Menurutnya, pertumbuhan yang baik tidak cukup hanya dilihat dari angka, tapi dari seberapa adil dan merata dampaknya bagi masyarakat.
“Yang saya lihat selama ini upaya itu bagus, pertumbuhan ekonomi Banten selalu positif. Tapi yang belum sepenuhnya tercapai adalah keadilannya, bagaimana kualitas pertumbuhan ini bisa dirasakan merata, tanpa ada disparitas”, ujar Andra Soni.
Pernyataan ini mencerminkan kesadaran bahwa inclusive growth menjadi pekerjaan rumah utama di Banten.
Selama ini, struktur ekonomi Banten masih didominasi wilayah utara, terutama Tangerang Raya, Kota Cilegon, dan Kabupaten Serang.
Sekitar 58% Produk Domestik Regional Bruto (PDRB) terkonsentrasi di kawasan itu, sementara wilayah selatan seperti Lebak dan Pandeglang kontribusinya belum mencapai dua digit. Disparitas inilah yang coba diatas oleh pemerintah provinsi.
Strategi pemerataan kemudian dijalankan melalui pendekatan pembangunan manusia (SDM) dan infrastruktur dasar. Program sekolah gratis menjadi salah satu kebijakan kunci yang secara tidak langsung mendorong peningkatan human capital. Pendidikan, bagi Pemerintah Provinsi Banten, bukan sekadar konsumsi, melainkan investasi jangka panjang.
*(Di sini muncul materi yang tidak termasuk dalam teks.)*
import Summits.Ventures.PackingBounds.Energy.TenPointCkEight
import Summits.Ventures.PackingBounds.Configurations.PetersenCode
import HarnessLib

/-!
# Ten points on `S³`, potential `(1+⟪x,y⟫)^8`: the two-sided statement (the Petersen code is optimal)

Framing: lottery ticket; floor = certified bounds/negative ranges. Venture `PackingBounds`, cell
`pub-packcert`, energy family E3PT (pub-packcert-energy gen 13).

Combines the kernel-checked sharp three-point bound `TenPointCkEight.ck8_ten_points`
(`Σ_{x ≠ y} (1+⟪x,y⟫)^8 ≥ 9608215/46656` for every ten unit vectors of `ℝ⁴`) with the Petersen code
`Config.PetersenCode.exists_config` (inner products `1/6` (six per point) and `-2/3` (three per point)):
the minimum is exactly `9608215/46656 = 10·(3·(1/3)^8 + 6·(7/6)^8)` (ordered pairs), attained by the Petersen code —
the case `k = 8` of Cohn–Woo's observation (J. AMS 2012, §5.3) as a theorem.
-/

noncomputable section

open Finset
open scoped RealInnerProductSpace

namespace Summit.Ventures.PackingBounds.Energy.TenPointCkEight

open Summit.Ventures.PackingBounds.Config

/-- The Petersen code attains `9608215/46656`: ten unit vectors of `ℝ⁴` with `Σ_{x≠y} (1+⟪x,y⟫)^8 = 9608215/46656`. -/
theorem petersen_ck8_energy : ∃ C : Finset (EuclideanSpace ℝ (Fin 4)), C.card = 10 ∧ (∀ x ∈ C, ‖x‖ = 1) ∧
    ∑ x ∈ C, ∑ y ∈ C.erase x, (1 + inner ℝ x y) ^ 8 = 9608215 / 46656 := by
  obtain ⟨C, hc, hn, _, he⟩ := PetersenCode.exists_config
  refine ⟨C, hc, hn, ?_⟩
  rw [he (fun t : ℝ => (1 + t) ^ 8)]
  norm_num

/-- **Ten points on `S³`, potential `(1+⟪x,y⟫)^8`, two-sided:** the least value of `Σ_{x ≠ y} (1+⟪x,y⟫)^8`
over ten unit vectors of `ℝ⁴` is `9608215/46656`, attained by the Petersen code. -/
theorem ck8_ten_points_isLeast :
    IsLeast {E : ℝ | ∃ C : Finset (EuclideanSpace ℝ (Fin 4)), C.card = 10 ∧ (∀ x ∈ C, ‖x‖ = 1) ∧
      E = ∑ x ∈ C, ∑ y ∈ C.erase x, (1 + inner ℝ x y) ^ 8} (9608215 / 46656) := by
  obtain ⟨C0, hc0, hn0, he0⟩ := petersen_ck8_energy
  refine ⟨⟨C0, hc0, hn0, he0.symm⟩, ?_⟩
  rintro E ⟨C, h10, hC, rfl⟩
  simpa using ck8_ten_points C hC h10

end Summit.Ventures.PackingBounds.Energy.TenPointCkEight
import Literature.NumberTheory.Automorphic.CuspFormsBoundedHC
import Literature.NumberTheory.Automorphic.AutomorphicFormsStableCenter
import Literature.NumberTheory.Automorphic.AutomorphicRepDataSplitCenter
import Literature.NumberTheory.Automorphic.AutomorphicTwistNorm
import Literature.NumberTheory.Automorphic.IdeleNormDetGL
import Literature.NumberTheory.Automorphic.IdelicDyadicUnfolding
import Literature.NumberTheory.Automorphic.SiegelConeDyadic
import Mathlib.LinearAlgebra.Eigenspace.Triangularizable
import HarnessLib

/-!
# Cusp forms on `GL_n(𝔸_K)` with a central character of absolute value one are bounded:
# discharge of `cuspForm_bounded` (Borel–Jacquet 1979, 4.4 and 5.7)

Topic `NumberTheory/Automorphic`; sibling proof file of `LangAutomorphicForms`, discharging its named
fact `cuspForm_bounded hcpt`: a cusp form `φ` on `GL_n(𝔸_K)` whose modulus is invariant under the
centre `Z(𝔸_K)` is bounded. Harish-Chandra's theorem for cusp forms INVARIANT under the split
component `A_G` is `IsCuspFormGL.bounded_of_center'` (`CuspFormsBoundedHC`, proved by the `L²`
compactness route). This file performs the classical reduction of an arbitrary (unitary) central
character to the `A_G`-invariant case (Borel–Jacquet 1979, 5.7: "`π = π₀ ⊗ |det|^s`"; Moeglin–
Waldspurger 1995, I.3.2: finiteness over the polynomial-exponential functions on `A_G`), for ONE cusp
form rather than an irreducible representation:

* **E1** `norm_iterate_lieDeriv_one_apply_mul_le` — along the one-parameter group `e^t = exp(t·1)`
  of the central element `1 ∈ 𝔤𝔩_n(K_∞)` (`posRealScalar_eq_ofArch_expMem`), the slices of the
  central derivatives `1ᵏ φ` are bounded, `|(1ᵏ φ)(g e^t)| ≤ M_k |φ(g)|`: the ODE step of
  Harish-Chandra's finiteness theorem (`exists_submodule_oneParam_mem_of_isZFinite`,
  `exists_norm_deriv_le_of_finiteDimensional` of `AutomorphicFormsStableCenter`) and induction on `k`.
  Hence the `1ᵏ φ` have moderate growth and are cusp forms (`IsCuspFormGL.iterate_lieDeriv_one`).
* **E2** Lemma A `re_eq_zero_of_lieDeriv_one_eq_smul`: an eigenfunction `1 ψ = μ ψ ≠ 0` with
  bounded slices has `Re μ = 0`; Lemma B `lieDeriv_one_sub_smul_eq_zero`: for `Re μ = 0` there are
  no Jordan blocks (`|ψ₁(g e^t)| = |ψ₁(g) + t ψ(g)|` would be unbounded).
* **E3** `IsCuspFormGL.bounded_of_norm_center'` (`n ≥ 1`): on the finite-dimensional span of the
  `1ᵏ φ` decompose `φ = ∑ φ_μ` into generalised eigenvectors of `1`
  (`Module.End.iSup_maxGenEigenspace_eq_top`); by E2 each `φ_μ ≠ 0` satisfies `φ_μ(a g) = a^μ φ_μ(g)`
  on `A_G` with `Re μ = 0`; the twist `|det|^{-μ/n[K:ℚ]} φ_μ` (`AutomorphicTwistNorm`) is an
  `A_G`-invariant cusp form, bounded by `IsCuspFormGL.bounded_of_center'`, and has the same modulus
  as `φ_μ`.
* **`cuspForm_bounded_holds : cuspForm_bounded hcpt`** (`n = 0`: trivial group; `n ≥ 1`:
  `A_G ≤ Z(𝔸_K)`).

Everything is proved; the private `oneLie`, `eA`, `dSpan` are abbreviations local to the proof.

## References

* A. Borel, H. Jacquet, *Automorphic forms and automorphic representations*, Proc. Sympos. Pure
  Math. 33.1 (1979), 4.3, 4.4, 5.7 [BorelJacquet1979].
* C. Moeglin, J.-L. Waldspurger, *Spectral decomposition and Eisenstein series* (1995), I.2.18,
  I.3.2 [MoeglinWaldspurger1995].
* A. Borel, *Automorphic forms on `SL₂(ℝ)`*, Cambridge Tracts in Math. 130 (1997), 8.6 [Borel1997].
-/

noncomputable section

-- Mathlib idiom (Mathlib/Algebra/Lie/OfAssociative.lean); needed to mention Lie subalgebras of matrix algebras
attribute [local instance 100] LieRing.ofAssociativeRing

open scoped MatrixGroups Matrix ContDiff Topology Classical NNReal
open Filter Set NumberField NumberField.mixedEmbedding IsDedekindDomain
open Polynomial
Pada 2025, sekitar 65 ribu siswa SMA dan SMK swasta dibiayai pemerintah provinsi. Ke depan, program ini diperluas hingga sekolah berbasis keagamaan.
Harapannya, kualitas sumber daya manusia Banten semakin siap menghadapi kebutuhan kawasan industri, logistik, dan ekonomi digital yang terus berkembang.
Selain pendidikan, pembangunan infrastruktur desa juga menjadi fokus. Salah satunya, program jalan desa sejahtera yang telah membangun jalan sepanjang 78 kilometer di 64 desa. Infrastruktur ini bukan sekadar beton dan aspal, melainkan pengungkit supply chain ekonomi desa agar terhubung dengan pasar yang lebih luas.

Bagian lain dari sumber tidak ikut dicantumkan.